◆ ASSIGNED TASK ◆
As soon as the line containing "-- Step 3: the" appears in the material below, start returning lines exactly, and end with the line containing "refine geomBound_le_inv _ ?_".

◆ GIVEN RECORDS ◆
··········

import Literature.NumberTheory.LFunctions.ConreyIwaniec2002CircleMethodDefs
import Literature.NumberTheory.LFunctions.KloostermanIncompleteInterval
import HarnessLib

/-!
# Conrey–Iwaniec (2002), §4 (4.14): incomplete Kloosterman sums with a linear and an inverse phase over an interval

B. Conrey, H. Iwaniec, *Spacing of zeros of Hecke `L`-functions and the class number problem*,
Acta Arith. 103 (2002), §4 (4.13)–(4.14) [held text `paper:arxiv-math_0111012`, p0011:L8–27]:
"Splitting into residue classes … we obtain incomplete Kloostermann sums for which Weil's bound
yields `Σ*_{d∈I} e((dl − ah)/c) ≪ (h,c)^{1/2}c^{1/2}τ(c)log C` (4.14)" (`a = d̄`, `I` an interval of
length `≤ c` (4.13)). Registered stub S3b2 `stub_incomplete_kloosterman` of SKELETON S3 (cell
`landau-siegel/ls-inputs`, line `theta-circle-method`), PROVED with `K₀ = 2`:
`incompleteKloostermanBound_two : IncompleteKloostermanBound 2` and
`incomplete_kloosterman : ∃ K₀ > 0, IncompleteKloostermanBound K₀` (statement verbatim).

Proof = completion, exactly as the tree's `KI_sum_progression_le` (Bettin–Chandee, Appendix
Lemma 1; DFI 1997 Lemma 8) with the linear phase added: `G(u) = [u unit]·e_c(lu + hu⁻¹)` on `ℤ/cℤ`
has finite Fourier transform `Ĝ(t) = S(l − t, h; c)` (a Kloosterman sum), so by Weil's bound
(the tree's PROVED `weil_kloosterman_bound_holds`) `|Ĝ(t)| ≤ τ(c)√c√(h,c)` for every `t`;
`G(d) = c⁻¹Σ_t Ĝ(t)e_c(td)` and `Σ_{d∈I}e_c(td)` is a geometric sum, `≤ |I| ≤ c` for `t = 0` and
`≤ 1/(2‖t/c‖)` otherwise, with `Σ_{t≠0} 1/(2‖t/c‖) ≤ c(1 + log c)`
(`KI_sum_inv_distInt_le`). Total: `τ(c)√c√(h,c)·(1 + 1 + log c) ≤ 2τ(c)√(h,c)√c(1 + log c)`.

## References

* [ConreyIwaniec2002] B. Conrey, H. Iwaniec, Acta Arith. 103 (2002) 259–312, arXiv:math/0111012:
  §4 (4.13)–(4.14).
* [BettinChandee2018] S. Bettin, V. Chandee, Adv. Math. 328 (2018), Appendix Lemma 1 (completion).
* [Iwaniec2002] H. Iwaniec, *Spectral Methods of Automorphic Forms*, §2.5 (2.25) (Weil's bound).
-/

noncomputable section

open Finset
open scoped FourierTransform

namespace Literature.NumberTheory.LFunctions

namespace ConreyIwaniec2002

open Literature.NumberTheory.Sieve.Iwaniec1978 (hooley_gcd_eq_one_iff_isUnit
  hooley_fourier_inversion hooley_norm_kloostermanSum_le hooley_norm_sum_range_fourierChar_le
  hooley_separated)
open Literature.NumberTheory.Sieve.Vinogradov (distInt geomBound distInt_nonneg geomBound_nonneg
  geomBound_le geomBound_le_inv)

/-- The summand of (4.14) through the standard additive character of `ℤ/cℤ`:
`e((l d + h d̄)/c) = e_c(l·d + h·d⁻¹)` for `(d, c) = 1`. [folklore] -/
private theorem term_eq_stdAddChar {c : ℕ} [NeZero c] (l h d : ℤ) :
    (𝐞 (((l * d + h * (((d : ZMod c)⁻¹).val : ℤ) : ℤ) : ℝ) / c) : ℂ) =
      (ZMod.stdAddChar ((l : ZMod c) * (d : ZMod c) + (h : ZMod c) * (d : ZMod c)⁻¹) : ℂ) := by
  have hc : (l : ZMod c) * (d : ZMod c) + (h : ZMod c) * (d : ZMod c)⁻¹ =
      (((l * d + h * (((d : ZMod c)⁻¹).val : ℤ) : ℤ)) : ZMod c) := by
    push_cast
    rw [ZMod.natCast_zmod_val]
  rw [hc, ZMod.stdAddChar_coe, Real.fourierChar_apply]
  congr 1
  push_cast
  ring

/-- The finite Fourier transform of `u ↦ [u unit] e_c(lu + hu⁻¹)` is a Kloosterman sum:
`Σ_u [u unit] e_c(lu + hu⁻¹) e_c(−tu) = S(−(t − l), h; c)`. [folklore] -/
private theorem transform_eq_kloostermanSum {c : ℕ} [NeZero c] (ll hh t : ZMod c) :
    ∑ u : ZMod c, (if IsUnit u then (ZMod.stdAddChar (ll * u + hh * u⁻¹) : ℂ) else 0) *
        (ZMod.stdAddChar (-(t * u)) : ℂ) = kloostermanSum c (-(t - ll)) hh := by
  classical
  unfold kloostermanSum
  refine Finset.sum_congr rfl fun u _ => ?_
  split_ifs with hu
  · rw [← AddChar.map_add_eq_mul,
      show ll * u + hh * u⁻¹ + -(t * u) = -(t - ll) * u + hh * u⁻¹ by ring]
  · rw [zero_mul]

/-- **(4.14) with the constant `2`**: `IncompleteKloostermanBound 2`. [cite: ConreyIwaniec2002, §4 (4.14)] -/
theorem incompleteKloostermanBound_two : IncompleteKloostermanBound 2 := by
  intro c hc l h y₁ y₂ hy hlen
  classical
  haveI : NeZero c := ⟨by omega⟩
  have hc0 : 0 < c := by omega
  have hcR : (0 : ℝ) < c := by exact_mod_cast hc0
  have hcC : (c : ℂ) ≠ 0 := Nat.cast_ne_zero.mpr hc0.ne'
  -- notation
  set ψ : AddChar (ZMod c) ℂ := ZMod.stdAddChar with hψ
  set G : ZMod c → ℂ := fun u =>
    if IsUnit u then (ψ ((l : ZMod c) * u + (h : ZMod c) * u⁻¹) : ℂ) else 0 with hG
  set Gh : ZMod c → ℂ := fun t => ∑ u : ZMod c, G u * (ψ (-(t * u)) : ℂ) with hGh
  set B : ℝ := (Nat.divisors c).card * Real.sqrt c * Real.sqrt (Int.gcd h c) with hB
  have hB0 : 0 ≤ B := by positivity
  -- Weil for every frequency
  have hGh_le : ∀ t, ‖Gh t‖ ≤ B := by
    intro t
    have h1 : Gh t = kloostermanSum c (-(t - (l : ZMod c))) (h : ZMod c) := by
      rw [hGh]
      exact transform_eq_kloostermanSum (l : ZMod c) (h : ZMod c) t
    rw [h1]
    exact hooley_norm_kloostermanSum_le weil_kloosterman_bound_holds _ h
  -- the run `y₁ < d ≤ y₂` as `y₁ + 1 + n`, `n < K`
  obtain ⟨K, hK⟩ : ∃ K : ℕ, (K : ℤ) = y₂ - y₁ := ⟨(y₂ - y₁).toNat, by omega⟩
  have hKc : (K : ℝ) ≤ c := by
    have : (K : ℤ) ≤ c := by omega
    exact_mod_cast this
  set rr : ℕ → ℤ := fun n => y₁ + 1 + (n : ℤ) with hrr
  have hIoc : Finset.Ioc y₁ y₂ = (Finset.range K).map ⟨rr, fun i j hij => by
      simp only [hrr] at hij; exact_mod_cast (add_left_cancel hij)⟩ := by
    ext m
    simp only [Finset.mem_Ioc, Finset.mem_map, Finset.mem_range, Function.Embedding.coeFn_mk, hrr]
    constructor
    · rintro ⟨h1, h2⟩
      refine ⟨(m - y₁ - 1).toNat, ?_, ?_⟩ <;> omega
    · rintro ⟨n, hn, rfl⟩; omega
  -- Step 1: the summand through `G`
  have hstep1 : ∀ d : ℤ,
      (if Int.gcd d c = 1 then
        (𝐞 (((l * d + h * (((d : ZMod c)⁻¹).val : ℤ) : ℤ) : ℝ) / c) : ℂ) else 0) =
      G (d : ZMod c) := by
    intro d
    by_cases hg : Int.gcd d c = 1
    · rw [if_pos hg, term_eq_stdAddChar]
      simp only [hG, hψ]
      rw [if_pos ((hooley_gcd_eq_one_iff_isUnit _).mp hg)]
    · rw [if_neg hg]
      simp only [hG]
      rw [if_neg (fun hu => hg ((hooley_gcd_eq_one_iff_isUnit _).mpr hu))]
  -- Step 2: Fourier inversion `G(w) = c⁻¹ ∑_t Ĝ(t) e_c(t w)`
  have hGinv : ∀ w : ZMod c, G w = (c : ℂ)⁻¹ * ∑ t : ZMod c, Gh t * (ψ (t * w) : ℂ) := by
    intro w
    have hinv := hooley_fourier_inversion G w
    rw [hGh, hψ, hinv, ← mul_assoc, inv_mul_cancel₀ hcC, one_mul]
  -- the geometric sums `T(w) = ∑_d e_c(w d)`
  set T : ZMod c → ℂ := fun w => ∑ n ∈ Finset.range K, (ψ (w * (rr n : ZMod c)) : ℂ) with hT
  have hT_le : ∀ w : ZMod c, ‖T w‖ ≤ geomBound K (((w.val : ℕ) : ℝ) / c) := by
    intro w
    rw [hT]
    simp only
    simp_rw [hψ, KI_stdAddChar_mul_intCast]
    exact hooley_norm_sum_range_fourierChar_le y₁ _ le_rfl
  have hT0' : T 0 = K := by
    rw [hT]
    show ∑ n ∈ Finset.range K, ((ψ (0 * (rr n : ZMod c)) : ℂ)) = K
    rw [Finset.sum_congr rfl (fun n _ => by rw [zero_mul, AddChar.map_zero_eq_one]),
      Finset.sum_const, Finset.card_range, Nat.smul_one_eq_cast]
  have hT0 : ‖T 0‖ ≤ c := by
    rw [hT0', Complex.norm_natCast]
    exact hKc
  -- Step 3: the sum equals `c⁻¹ ∑_t Ĝ(t) T(t)`
  have hS_eq : ∑ d ∈ (Finset.Ioc y₁ y₂).filter (fun d : ℤ ↦ Int.gcd d c = 1),
      (𝐞 (((l * d + h * (((d : ZMod c)⁻¹).val : ℤ) : ℤ) : ℝ) / c) : ℂ) =
      (c : ℂ)⁻¹ * ∑ t : ZMod c, Gh t * T t := by
    rw [Finset.sum_filter, hIoc, Finset.sum_map]
    simp only [Function.Embedding.coeFn_mk]
    simp_rw [hstep1, hGinv, ← Finset.mul_sum]
    congr 1
    rw [Finset.sum_comm]
    refine Finset.sum_congr rfl fun t _ => ?_
    rw [hT]
    simp only
    rw [Finset.mul_sum]
  -- Step 4: split off `t = 0` and bound
  rw [hS_eq, ← Finset.add_sum_erase _ _ (Finset.mem_univ (0 : ZMod c)), mul_add]
  have hsum : ‖∑ t ∈ (Finset.univ : Finset (ZMod c)).erase 0, Gh t * T t‖ ≤
      B * (c * (1 + Real.log c)) := by
    calc ‖∑ t ∈ (Finset.univ : Finset (ZMod c)).erase 0, Gh t * T t‖
        ≤ ∑ t ∈ (Finset.univ : Finset (ZMod c)).erase 0, ‖Gh t * T t‖ := norm_sum_le _ _
      _ ≤ ∑ t ∈ (Finset.univ : Finset (ZMod c)).erase 0,
          B * geomBound K (((t.val : ℕ) : ℝ) / c) := by
          refine Finset.sum_le_sum fun t _ => ?_
          rw [norm_mul]
          exact mul_le_mul (hGh_le t) (hT_le t) (norm_nonneg _) hB0
      _ = B * ∑ w ∈ (Finset.univ : Finset (ZMod c)).erase 0,
          geomBound K ((((w.val : ℕ) : ℝ)) / c) := by rw [← Finset.mul_sum]
      _ ≤ B * ∑ w ∈ (Finset.univ : Finset (ZMod c)).erase 0,
          1 / (2 * distInt ((((w.val : ℕ) : ℝ)) / c)) := by
          refine mul_le_mul_of_nonneg_left (Finset.sum_le_sum fun w hw => ?_) hB0
          refine geomBound_le_inv _ ?_
          have hw0 : w ≠ 0 := Finset.ne_of_mem_erase hw
          have hv : w.val ≠ 0 := fun h => hw0 ((ZMod.val_eq_zero w).mp h)
          have := hooley_separated hc0 (0 : ℝ) w.val (Finset.mem_range.mpr (ZMod.val_lt w)) 0
            (Finset.mem_range.mpr hc0) hv
          have h1 : 1 / (c : ℝ) ≤ distInt (((w.val : ℕ) : ℝ) / c) := by simpa using this
          exact lt_of_lt_of_le (by positivity) h1
      _ ≤ B * (c * (1 + Real.log c)) :=
          mul_le_mul_of_nonneg_left (KI_sum_inv_distInt_le c) hB0
  have hlog : 0 ≤ Real.log c := Real.log_nonneg (by exact_mod_cast hc)
  have hA : ‖(c : ℂ)⁻¹ * (Gh 0 * T 0)‖ ≤ (c : ℝ)⁻¹ * (B * c) := by
    rw [norm_mul, norm_inv, Complex.norm_natCast, norm_mul]
    exact mul_le_mul_of_nonneg_left (mul_le_mul (hGh_le 0) hT0 (norm_nonneg _) hB0)
      (by positivity)
  have hB' : ‖(c : ℂ)⁻¹ * ∑ t ∈ (Finset.univ : Finset (ZMod c)).erase 0, Gh t * T t‖ ≤
      (c : ℝ)⁻¹ * (B * (c * (1 + Real.log c))) := by
    rw [norm_mul, norm_inv, Complex.norm_natCast]
    exact mul_le_mul_of_nonneg_left hsum (by positivity)
  refine (norm_add_le _ _).trans ?_
  calc ‖(c : ℂ)⁻¹ * (Gh 0 * T 0)‖ + ‖(c : ℂ)⁻¹ * ∑ t ∈ (Finset.univ : Finset (ZMod c)).erase 0, Gh t * T t‖
      ≤ (c : ℝ)⁻¹ * (B * c) + (c : ℝ)⁻¹ * (B * (c * (1 + Real.log c))) := add_le_add hA hB'
    _ = B * ((c : ℝ)⁻¹ * c) + B * ((c : ℝ)⁻¹ * c) * (1 + Real.log c) := by ring
    _ = B * (1 + (1 + Real.log c)) := by rw [inv_mul_cancel₀ hcR.ne']; ring
    _ ≤ B * (2 * (1 + Real.log c)) := by
        refine mul_le_mul_of_nonneg_left ?_ hB0
        linarith
    _ = 2 * (Nat.divisors c).card * Real.sqrt (Int.gcd h c) * Real.sqrt c * (1 + Real.log c) := by
        rw [hB]; ring

/-- **S3b2 — (4.14)** (registered sub-stub `stub_incomplete_kloosterman` of SKELETON S3, statement
verbatim): `∃ K₀ > 0, IncompleteKloostermanBound K₀` (`K₀ = 2`).
[cite: ConreyIwaniec2002, §4 (4.14)] -/
theorem incomplete_kloosterman : ∃ K₀ : ℝ, 0 < K₀ ∧ IncompleteKloostermanBound K₀ :=
  ⟨2, by norm_num, incompleteKloostermanBound_two⟩

end ConreyIwaniec2002

end Literature.NumberTheory.LFunctions

end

··········

◆ RESULT ◆
  -- Step 3: the sum equals `c⁻¹ ∑_t Ĝ(t) T(t)`
  have hS_eq : ∑ d ∈ (Finset.Ioc y₁ y₂).filter (fun d : ℤ ↦ Int.gcd d c = 1),
      (𝐞 (((l * d + h * (((d : ZMod c)⁻¹).val : ℤ) : ℤ) : ℝ) / c) : ℂ) =
      (c : ℂ)⁻¹ * ∑ t : ZMod c, Gh t * T t := by
    rw [Finset.sum_filter, hIoc, Finset.sum_map]
    simp only [Function.Embedding.coeFn_mk]
    simp_rw [hstep1, hGinv, ← Finset.mul_sum]
    congr 1
    rw [Finset.sum_comm]
    refine Finset.sum_congr rfl fun t _ => ?_
    rw [hT]
    simp only
    rw [Finset.mul_sum]
  -- Step 4: split off `t = 0` and bound
  rw [hS_eq, ← Finset.add_sum_erase _ _ (Finset.mem_univ (0 : ZMod c)), mul_add]
  have hsum : ‖∑ t ∈ (Finset.univ : Finset (ZMod c)).erase 0, Gh t * T t‖ ≤
      B * (c * (1 + Real.log c)) := by
    calc ‖∑ t ∈ (Finset.univ : Finset (ZMod c)).erase 0, Gh t * T t‖
        ≤ ∑ t ∈ (Finset.univ : Finset (ZMod c)).erase 0, ‖Gh t * T t‖ := norm_sum_le _ _
      _ ≤ ∑ t ∈ (Finset.univ : Finset (ZMod c)).erase 0,
          B * geomBound K (((t.val : ℕ) : ℝ) / c) := by
          refine Finset.sum_le_sum fun t _ => ?_
          rw [norm_mul]
          exact mul_le_mul (hGh_le t) (hT_le t) (norm_nonneg _) hB0
      _ = B * ∑ w ∈ (Finset.univ : Finset (ZMod c)).erase 0,
          geomBound K ((((w.val : ℕ) : ℝ)) / c) := by rw [← Finset.mul_sum]
      _ ≤ B * ∑ w ∈ (Finset.univ : Finset (ZMod c)).erase 0,
          1 / (2 * distInt ((((w.val : ℕ) : ℝ)) / c)) := by
          refine mul_le_mul_of_nonneg_left (Finset.sum_le_sum fun w hw => ?_) hB0
          refine geomBound_le_inv _ ?_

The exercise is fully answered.